(Records from a data source)
import Mathlib
import HarnessLib
import Literature.Analysis.Calculus.ExpNegInvGlueGevrey
import Summits.HubbardSuperconductivity.HubbardSuperconductivity.Theorems.KLProgrammeC4aPPKernelMidCalculus

/-!
# Route `KLProgramme` — crux C4a, S3 brick (B4) «(B4)-UMK1», «PIECES ALL ORDERS» part 1: the smooth floor `m̃(u) = √(u²+lo²)` and the split ratio
# `r(e,u) = m̃(e)/(m̃(e)+m̃(u))` have GEVREY-2 jets at EVERY order — `|∂ᵤⁿ m̃| ≤ (n!)²·m̃·m̃^{−n}`, `|∂ᵤⁿ r| ≤ (n!)²·(2/m̃(u))ⁿ`

Cell `gate-hubbard-kl`, seat hubbard-kl-k3c3-p1 (g20; row «δμ-flow with klAngularMean constant piece»).  After «(U1)-K-JETS-ALL-ORDERS» (`…C4aPPKernelTrueJets{Core,AllOrders,Joint}`:
`|∂ᵤᵏP(e,u)| ≤ C_k·max(Λ,|u|)^{−(k+1)}` for the true kernel), the one-partition pieces `A_s = P·κ(r)`, `M_s = P·(1 − κ(r) − κ(1−r))` of `…C4aPPKernelSmoothPartition`
(k3c3-p3 g39 word l.13570: «same for the `A_s, M_s`/bumped Leibniz rows», pen (R559) ADOPTED) need the `u`-jets of the partition at every order.  The order-`≤ 2` calculus
is `…C4aPPKernelMidCalculus` (`r′`, `r″` by hand); here ALL orders:
* §1 the combinatorial lemma `factorial_succ_mul_factorial_sub_le` (`(i+1)!·(n−i)! ≤ n!` for `i < n`) and `iteratedDeriv_sq_add_const` (the jets of `u ↦ u²+lo²`);
* §2 **`abs_iteratedDeriv_ppSmoothScale_le`** — `|∂ᵤⁿ m̃(u)| ≤ (n!)²·m̃(u)·(1/m̃(u))ⁿ` for EVERY `n` and every `u` (`0 < lo`): strong induction on the Leibniz identity
  `Σᵢ C(n,i)·∂ⁱm̃·∂ⁿ⁻ⁱm̃ = ∂ⁿ(u²+lo²)` (Mathlib `iteratedDeriv_fun_mul`), the two end terms `2m̃·∂ⁿm̃` isolated, the middle ones bounded by the hypothesis
  (`C(n,i)(i!)²((n−i)!)² = n!·i!(n−i)! ≤ n!·(n−1)!`); the homogeneity `m̃^{1−n}` is exact (no level box, no `lo`-dependence of the constant);
* §3 **`abs_iteratedDeriv_ppSmoothRatio_le`** — `|∂ᵤⁿ r(e,·)(u)| ≤ (n!)²·(2/m̃(u))ⁿ` for every `n, e, u`: `r = m̃ₑ·(m̃ₑ+m̃)⁻¹` and the Gevrey-2 RECIPROCAL RULE
  `Literature…ExpNegInvGlueGevrey.abs_iteratedDeriv_inv_le_of_gevrey_two` (`d = m̃ₑ+m̃ᵤ`, `B = m̃ᵤ`, `σ = 1/m̃ᵤ`, `σ(1+B/d) ≤ 2/m̃ᵤ`); the complementary ratio
  `abs_iteratedDeriv_one_sub_ppSmoothRatio_le` (`1 − r`, orders `≥ 1`: same bound); the ZONE form `abs_iteratedDeriv_ppSmoothRatio_le_of_zone`
  (`c·(m̃ₑ+m̃ᵤ) ≤ m̃ᵤ ⟹ ≤ (n!)²·(2/c)ⁿ·(m̃ₑ+m̃ᵤ)^{−n}` — the transition zones of `κ(r)`, `κ(1−r)` are of this kind) and the level form
  `inv_ppSmoothScale_add_pow_le` (`(m̃ₑ+m̃ᵤ)^{−n} ≤ (max |e| |u|)^{−n}`, `e ≠ 0`).
Part 2 (`…C4aPPKernelSplitProfileJets`): `κ∘r`, `κ∘(1−r)` at all orders (Faà di Bruno) and their vanishing off the transition zones; part 3: the pieces.
Pure real analysis on landed objects; nothing asserts (C), any engine row, K3, the window or superconductivity.
References: BGM 2006 §2.4 (2.36) [cite: BenfattoGiulianiMastropietro2006]; Disertori–Rivasseau 2000 §II.2 (II.14) footnote (Gevrey cutoffs) [cite: DisertoriRivasseau2000].
-/

noncomputable section

namespace Summit.HubbardSuperconductivity.HubbardSuperconductivity.Theorems.C4a

set_option linter.dupNamespace false -- summit = problem name (single-conjunct summit), D-0017

open Real Filter Set Finset
open scoped Topology Nat
open Literature.MathematicalPhysics.QuantumLattice Literature.Analysis.SpecialFunctions Literature.Analysis.Calculus

/-! ## §1 Combinatorics and the jets of `u ↦ u² + lo²` -/

/-- `(i+1)!·(n−i)! ≤ n!` for `i < n` (equivalently `C(n+1,i+1) ≥ n+1`). [folklore] -/
theorem factorial_succ_mul_factorial_sub_le : ∀ n i : ℕ, i < n → (i + 1)! * (n - i)! ≤ n ! := by
  intro n
  induction n with
  | zero => intro i hi; exact absurd hi (Nat.not_lt_zero i)
  | succ n ih =>
    intro i hi
    rcases Nat.lt_succ_iff_lt_or_eq.1 hi with hlt | heq
    · have h1 := ih i hlt
      have h2 : (n + 1 - i)! = (n - i + 1) * (n - i)! := by
        rw [show n + 1 - i = n - i + 1 by omega, Nat.factorial_succ]
      rw [h2, Nat.factorial_succ]
      calc (i + 1)! * ((n - i + 1) * (n - i)!) = (n - i + 1) * ((i + 1)! * (n - i)!) := by ring
        _ ≤ (n + 1) * n ! := Nat.mul_le_mul (by omega) h1
    · subst heq
      simp [Nat.factorial_succ]

/-- The real form: `C(n+1,i+1)·((i+1)!)²·((n−i)!)² ≤ (n+1)!·n!` for `i < n`. [folklore] -/
theorem choose_mul_sq_factorial_le {n i : ℕ} (hi : i < n) :
    ((n + 1).choose (i + 1) : ℝ) * ((i + 1)! : ℝ) ^ 2 * ((n - i)! : ℝ) ^ 2 ≤ (n + 1)! * n ! := by
  have h1 : ((n + 1).choose (i + 1) : ℝ) * ((i + 1)! : ℝ) * ((n - i)! : ℝ) = (n + 1)! := by
    have := Nat.choose_mul_factorial_mul_factorial (show i + 1 ≤ n + 1 by omega)
    rw [show n + 1 - (i + 1) = n - i by omega] at this
    exact_mod_cast this
  have h2 : ((i + 1)! : ℝ) * ((n - i)! : ℝ) ≤ n ! := by exact_mod_cast factorial_succ_mul_factorial_sub_le n i hi
  calc ((n + 1).choose (i + 1) : ℝ) * ((i + 1)! : ℝ) ^ 2 * ((n - i)! : ℝ) ^ 2
      = (((n + 1).choose (i + 1) : ℝ) * ((i + 1)! : ℝ) * ((n - i)! : ℝ)) * (((i + 1)! : ℝ) * ((n - i)! : ℝ)) := by ring
    _ ≤ (n + 1)! * n ! := by rw [h1]; exact mul_le_mul_of_nonneg_left h2 (by positivity)

/-- The jets of `u ↦ u² + lo²`: `2u`, `2`, then `0`; in bound form `|∂ⁿ⁺¹(u²+lo²)| ≤ 2·m̃(u)²·(1/m̃(u))ⁿ⁺¹`. [folklore] -/
theorem abs_iteratedDeriv_sq_add_const_le {lo : ℝ} (hlo : 0 < lo) (n : ℕ) (u : ℝ) :
    |iteratedDeriv (n + 1) (fun x : ℝ => x ^ 2 + lo ^ 2) u| ≤ 2 * ppSmoothScale lo u ^ 2 * (1 / ppSmoothScale lo u) ^ (n + 1) := by
  have hs := ppSmoothScale_pos hlo u
  have hus : |u| ≤ ppSmoothScale lo u := abs_le_ppSmoothScale lo u
  have hadd : iteratedDeriv (n + 1) (fun x : ℝ => x ^ 2 + lo ^ 2) u =
      iteratedDeriv (n + 1) (fun x : ℝ => x ^ 2) u + iteratedDeriv (n + 1) (fun _ : ℝ => lo ^ 2) u := by
    have h := iteratedDeriv_add (n := n + 1) (x := u) (f := fun x : ℝ => x ^ 2) (g := fun _ : ℝ => lo ^ 2)
      (contDiff_id.pow 2).contDiffAt contDiff_const.contDiffAt
    exact h
  rw [hadd, iteratedDeriv_const, if_neg (Nat.succ_ne_zero n), add_zero, iteratedDeriv_pow]
  rcases n with _ | n
  · -- first derivative `2u`
    simp only [zero_add, Nat.descFactorial_one, Nat.cast_ofNat, pow_one]
    rw [show (2 : ℕ) - 1 = 1 from rfl, pow_one, abs_mul, abs_two]
    calc 2 * |u| ≤ 2 * ppSmoothScale lo u := by gcongr
      _ = 2 * ppSmoothScale lo u ^ 2 * (1 / ppSmoothScale lo u) := by field_simp
  · rcases n with _ | n
    · -- second derivative `2`
      have hd : (2 : ℕ).descFactorial 2 = 2 := by decide
      rw [hd, show (2 : ℕ) - (0 + 1 + 1) = 0 from rfl, pow_zero, mul_one, Nat.cast_ofNat, abs_two, show (0 + 1 + 1 : ℕ) = 2 from rfl,
        one_div_pow]
      exact le_of_eq (by field_simp)
    · -- higher derivatives vanish
      have hd : (2 : ℕ).descFactorial (n + 1 + 1 + 1) = 0 := Nat.descFactorial_eq_zero_iff_lt.2 (by omega)
      rw [hd, Nat.cast_zero, zero_mul, abs_zero]
      positivity

/-! ## §2 The smooth floor `m̃(u) = √(u²+lo²)` has Gevrey-2 jets at every order -/

/-- The numeric step of the recursion: `2 + n·(n+1)!·n! ≤ 2·((n+1)!)²`. [folklore] -/
theorem two_add_mul_factorial_le (n : ℕ) : (2 : ℝ) + n * (n + 1)! * n ! ≤ 2 * ((n + 1)! : ℝ) ^ 2 := by
  rw [Nat.factorial_succ]
  push_cast
  have hF : (1 : ℝ) ≤ n ! := by exact_mod_cast Nat.succ_le_of_lt (Nat.factorial_pos n)
  have hn : (0 : ℝ) ≤ n := Nat.cast_nonneg n
  nlinarith [mul_nonneg hn (mul_nonneg (zero_le_one.trans hF) (zero_le_one.trans hF)), mul_le_mul hF hF zero_le_one (zero_le_one.trans hF)]

/-- **GEVREY-2 JETS OF THE SMOOTH FLOOR**: `|∂ᵤⁿ m̃(u)| ≤ (n!)²·m̃(u)·(1/m̃(u))ⁿ` for every `n` and every `u` (`0 < lo`). [folklore] -/
theorem abs_iteratedDeriv_ppSmoothScale_le {lo : ℝ} (hlo : 0 < lo) (n : ℕ) (u : ℝ) :
    |iteratedDeriv n (ppSmoothScale lo) u| ≤ ((n ! : ℝ)) ^ 2 * ppSmoothScale lo u * (1 / ppSmoothScale lo u) ^ n := by
  induction n using Nat.strong_induction_on with
  | _ n ih =>
    have hs := ppSmoothScale_pos hlo u
    rcases n with _ | n
    · simp [abs_of_pos hs]
    · -- the Leibniz identity for `m̃·m̃ = u² + lo²` at order `n+1`
      have hcd : ContDiff ℝ ((n + 1 : ℕ) : ℕ∞) (ppSmoothScale lo) := contDiff_ppSmoothScale hlo
      have hsq : (fun x : ℝ => ppSmoothScale lo x * ppSmoothScale lo x) = fun x : ℝ => x ^ 2 + lo ^ 2 := by
        funext x; rw [← sq, ppSmoothScale_sq]
      have hleib := iteratedDeriv_fun_mul (n := n + 1) (x := u) hcd.contDiffAt hcd.contDiffAt
      rw [hsq, Finset.sum_range_succ, Finset.sum_range_succ', Nat.choose_self, Nat.choose_zero_right, Nat.cast_one, one_mul, one_mul,
        Nat.sub_self, Nat.sub_zero, iteratedDeriv_zero] at hleib
      -- `hleib : q = (Σ_{i<n} mid (i+1)) + m̃·∂ⁿ⁺¹m̃ ... + ∂ⁿ⁺¹m̃·m̃`
      set D := iteratedDeriv (n + 1) (ppSmoothScale lo) u with hD
      set S := ∑ i ∈ Finset.range n, ((n + 1).choose (i + 1) : ℝ) * iteratedDeriv (i + 1) (ppSmoothScale lo) u *
        iteratedDeriv (n + 1 - (i + 1)) (ppSmoothScale lo) u with hS
      have hq := abs_iteratedDeriv_sq_add_const_le hlo n u
      have hkey : 2 * ppSmoothScale lo u * D = iteratedDeriv (n + 1) (fun x : ℝ => x ^ 2 + lo ^ 2) u - S := by
        rw [hleib]; ring
      -- the middle terms by the induction hypothesis
      have hmid : ∀ i ∈ Finset.range n, |((n + 1).choose (i + 1) : ℝ) * iteratedDeriv (i + 1) (ppSmoothScale lo) u *
          iteratedDeriv (n + 1 - (i + 1)) (ppSmoothScale lo) u| ≤ ((n + 1)! * n ! : ℝ) * (ppSmoothScale lo u ^ 2 * (1 / ppSmoothScale lo u) ^ (n + 1)) := by
        intro i hi
        have hin : i < n := Finset.mem_range.1 hi
        have h1 := ih (i + 1) (by omega)
        have h2 := ih (n + 1 - (i + 1)) (by omega)
        rw [show n + 1 - (i + 1) = n - i by omega] at h2 ⊢
        rw [abs_mul, abs_mul, Nat.abs_cast]
        calc ((n + 1).choose (i + 1) : ℝ) * |iteratedDeriv (i + 1) (ppSmoothScale lo) u| * |iteratedDeriv (n - i) (ppSmoothScale lo) u|
            ≤ ((n + 1).choose (i + 1) : ℝ) * ((((i + 1)! : ℝ)) ^ 2 * ppSmoothScale lo u * (1 / ppSmoothScale lo u) ^ (i + 1)) *
                ((((n - i)! : ℝ)) ^ 2 * ppSmoothScale lo u * (1 / ppSmoothScale lo u) ^ (n - i)) := by gcongr
          _ = (((n + 1).choose (i + 1) : ℝ) * ((i + 1)! : ℝ) ^ 2 * ((n - i)! : ℝ) ^ 2) *
                (ppSmoothScale lo u ^ 2 * ((1 / ppSmoothScale lo u) ^ (i + 1) * (1 / ppSmoothScale lo u) ^ (n - i))) := by ring
          _ = (((n + 1).choose (i + 1) : ℝ) * ((i + 1)! : ℝ) ^ 2 * ((n - i)! : ℝ) ^ 2) *
                (ppSmoothScale lo u ^ 2 * (1 / ppSmoothScale lo u) ^ (n + 1)) := by rw [← pow_add, show i + 1 + (n - i) = n + 1 by omega]
          _ ≤ ((n + 1)! * n ! : ℝ) * (ppSmoothScale lo u ^ 2 * (1 / ppSmoothScale lo u) ^ (n + 1)) :=
              mul_le_mul_of_nonneg_right (choose_mul_sq_factorial_le hin) (by positivity)
      have hSb : |S| ≤ n * (((n + 1)! * n ! : ℝ) * (ppSmoothScale lo u ^ 2 * (1 / ppSmoothScale lo u) ^ (n + 1))) := by
        refine (Finset.abs_sum_le_sum_abs _ _).trans ?_
        have h := Finset.sum_le_sum hmid
        rwa [Finset.sum_const, Finset.card_range, nsmul_eq_mul] at h
      -- solve for `D`
      have habs : 2 * ppSmoothScale lo u * |D| ≤ (2 + n * (n + 1)! * n !) * (ppSmoothScale lo u ^ 2 * (1 / ppSmoothScale lo u) ^ (n + 1)) := by
        have h1 : 2 * ppSmoothScale lo u * |D| = |2 * ppSmoothScale lo u * D| := by
          rw [abs_mul, abs_of_pos (by positivity : (0 : ℝ) < 2 * ppSmoothScale lo u)]
        rw [h1, hkey]
        refine (abs_sub _ _).trans ?_
        calc |iteratedDeriv (n + 1) (fun x : ℝ => x ^ 2 + lo ^ 2) u| + |S|
            ≤ 2 * ppSmoothScale lo u ^ 2 * (1 / ppSmoothScale lo u) ^ (n + 1) +
                n * (((n + 1)! * n ! : ℝ) * (ppSmoothScale lo u ^ 2 * (1 / ppSmoothScale lo u) ^ (n + 1))) := add_le_add hq hSb
          _ = (2 + n * (n + 1)! * n !) * (ppSmoothScale lo u ^ 2 * (1 / ppSmoothScale lo u) ^ (n + 1)) := by ring
      have hnum := two_add_mul_factorial_le n
      have hfin : 2 * ppSmoothScale lo u * |D| ≤ 2 * ppSmoothScale lo u * ((((n + 1)! : ℝ)) ^ 2 * ppSmoothScale lo u * (1 / ppSmoothScale lo u) ^ (n + 1)) := by
        refine habs.trans ?_
        have h0 : 0 ≤ ppSmoothScale lo u ^ 2 * (1 / ppSmoothScale lo u) ^ (n + 1) := by positivity
        calc (2 + n * (n + 1)! * n !) * (ppSmoothScale lo u ^ 2 * (1 / ppSmoothScale lo u) ^ (n + 1))
            ≤ (2 * ((n + 1)! : ℝ) ^ 2) * (ppSmoothScale lo u ^ 2 * (1 / ppSmoothScale lo u) ^ (n + 1)) := mul_le_mul_of_nonneg_right hnum h0
          _ = 2 * ppSmoothScale lo u * ((((n + 1)! : ℝ)) ^ 2 * ppSmoothScale lo u * (1 / ppSmoothScale lo u) ^ (n + 1)) := by ring
      exact le_of_mul_le_mul_left hfin (by positivity)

WORK REQUEST: Quote exactly the first line of the data and every line after it through the one holding "the complementary ratio".

REPLY TO THE TASK:
import Mathlib
import HarnessLib
import Literature.Analysis.Calculus.ExpNegInvGlueGevrey
import Summits.HubbardSuperconductivity.HubbardSuperconductivity.Theorems.KLProgrammeC4aPPKernelMidCalculus

/-!
# Route `KLProgramme` — crux C4a, S3 brick (B4) «(B4)-UMK1», «PIECES ALL ORDERS» part 1: the smooth floor `m̃(u) = √(u²+lo²)` and the split ratio
# `r(e,u) = m̃(e)/(m̃(e)+m̃(u))` have GEVREY-2 jets at EVERY order — `|∂ᵤⁿ m̃| ≤ (n!)²·m̃·m̃^{−n}`, `|∂ᵤⁿ r| ≤ (n!)²·(2/m̃(u))ⁿ`

Cell `gate-hubbard-kl`, seat hubbard-kl-k3c3-p1 (g20; row «δμ-flow with klAngularMean constant piece»).  After «(U1)-K-JETS-ALL-ORDERS» (`…C4aPPKernelTrueJets{Core,AllOrders,Joint}`:
`|∂ᵤᵏP(e,u)| ≤ C_k·max(Λ,|u|)^{−(k+1)}` for the true kernel), the one-partition pieces `A_s = P·κ(r)`, `M_s = P·(1 − κ(r) − κ(1−r))` of `…C4aPPKernelSmoothPartition`
(k3c3-p3 g39 word l.13570: «same for the `A_s, M_s`/bumped Leibniz rows», pen (R559) ADOPTED) need the `u`-jets of the partition at every order.  The order-`≤ 2` calculus
is `…C4aPPKernelMidCalculus` (`r′`, `r″` by hand); here ALL orders:
* §1 the combinatorial lemma `factorial_succ_mul_factorial_sub_le` (`(i+1)!·(n−i)! ≤ n!` for `i < n`) and `iteratedDeriv_sq_add_const` (the jets of `u ↦ u²+lo²`);
* §2 **`abs_iteratedDeriv_ppSmoothScale_le`** — `|∂ᵤⁿ m̃(u)| ≤ (n!)²·m̃(u)·(1/m̃(u))ⁿ` for EVERY `n` and every `u` (`0 < lo`): strong induction on the Leibniz identity
  `Σᵢ C(n,i)·∂ⁱm̃·∂ⁿ⁻ⁱm̃ = ∂ⁿ(u²+lo²)` (Mathlib `iteratedDeriv_fun_mul`), the two end terms `2m̃·∂ⁿm̃` isolated, the middle ones bounded by the hypothesis
  (`C(n,i)(i!)²((n−i)!)² = n!·i!(n−i)! ≤ n!·(n−1)!`); the homogeneity `m̃^{1−n}` is exact (no level box, no `lo`-dependence of the constant);
* §3 **`abs_iteratedDeriv_ppSmoothRatio_le`** — `|∂ᵤⁿ r(e,·)(u)| ≤ (n!)²·(2/m̃(u))ⁿ` for every `n, e, u`: `r = m̃ₑ·(m̃ₑ+m̃)⁻¹` and the Gevrey-2 RECIPROCAL RULE
  `Literature…ExpNegInvGlueGevrey.abs_iteratedDeriv_inv_le_of_gevrey_two` (`d = m̃ₑ+m̃ᵤ`, `B = m̃ᵤ`, `σ = 1/m̃ᵤ`, `σ(1+B/d) ≤ 2/m̃ᵤ`); the complementary ratio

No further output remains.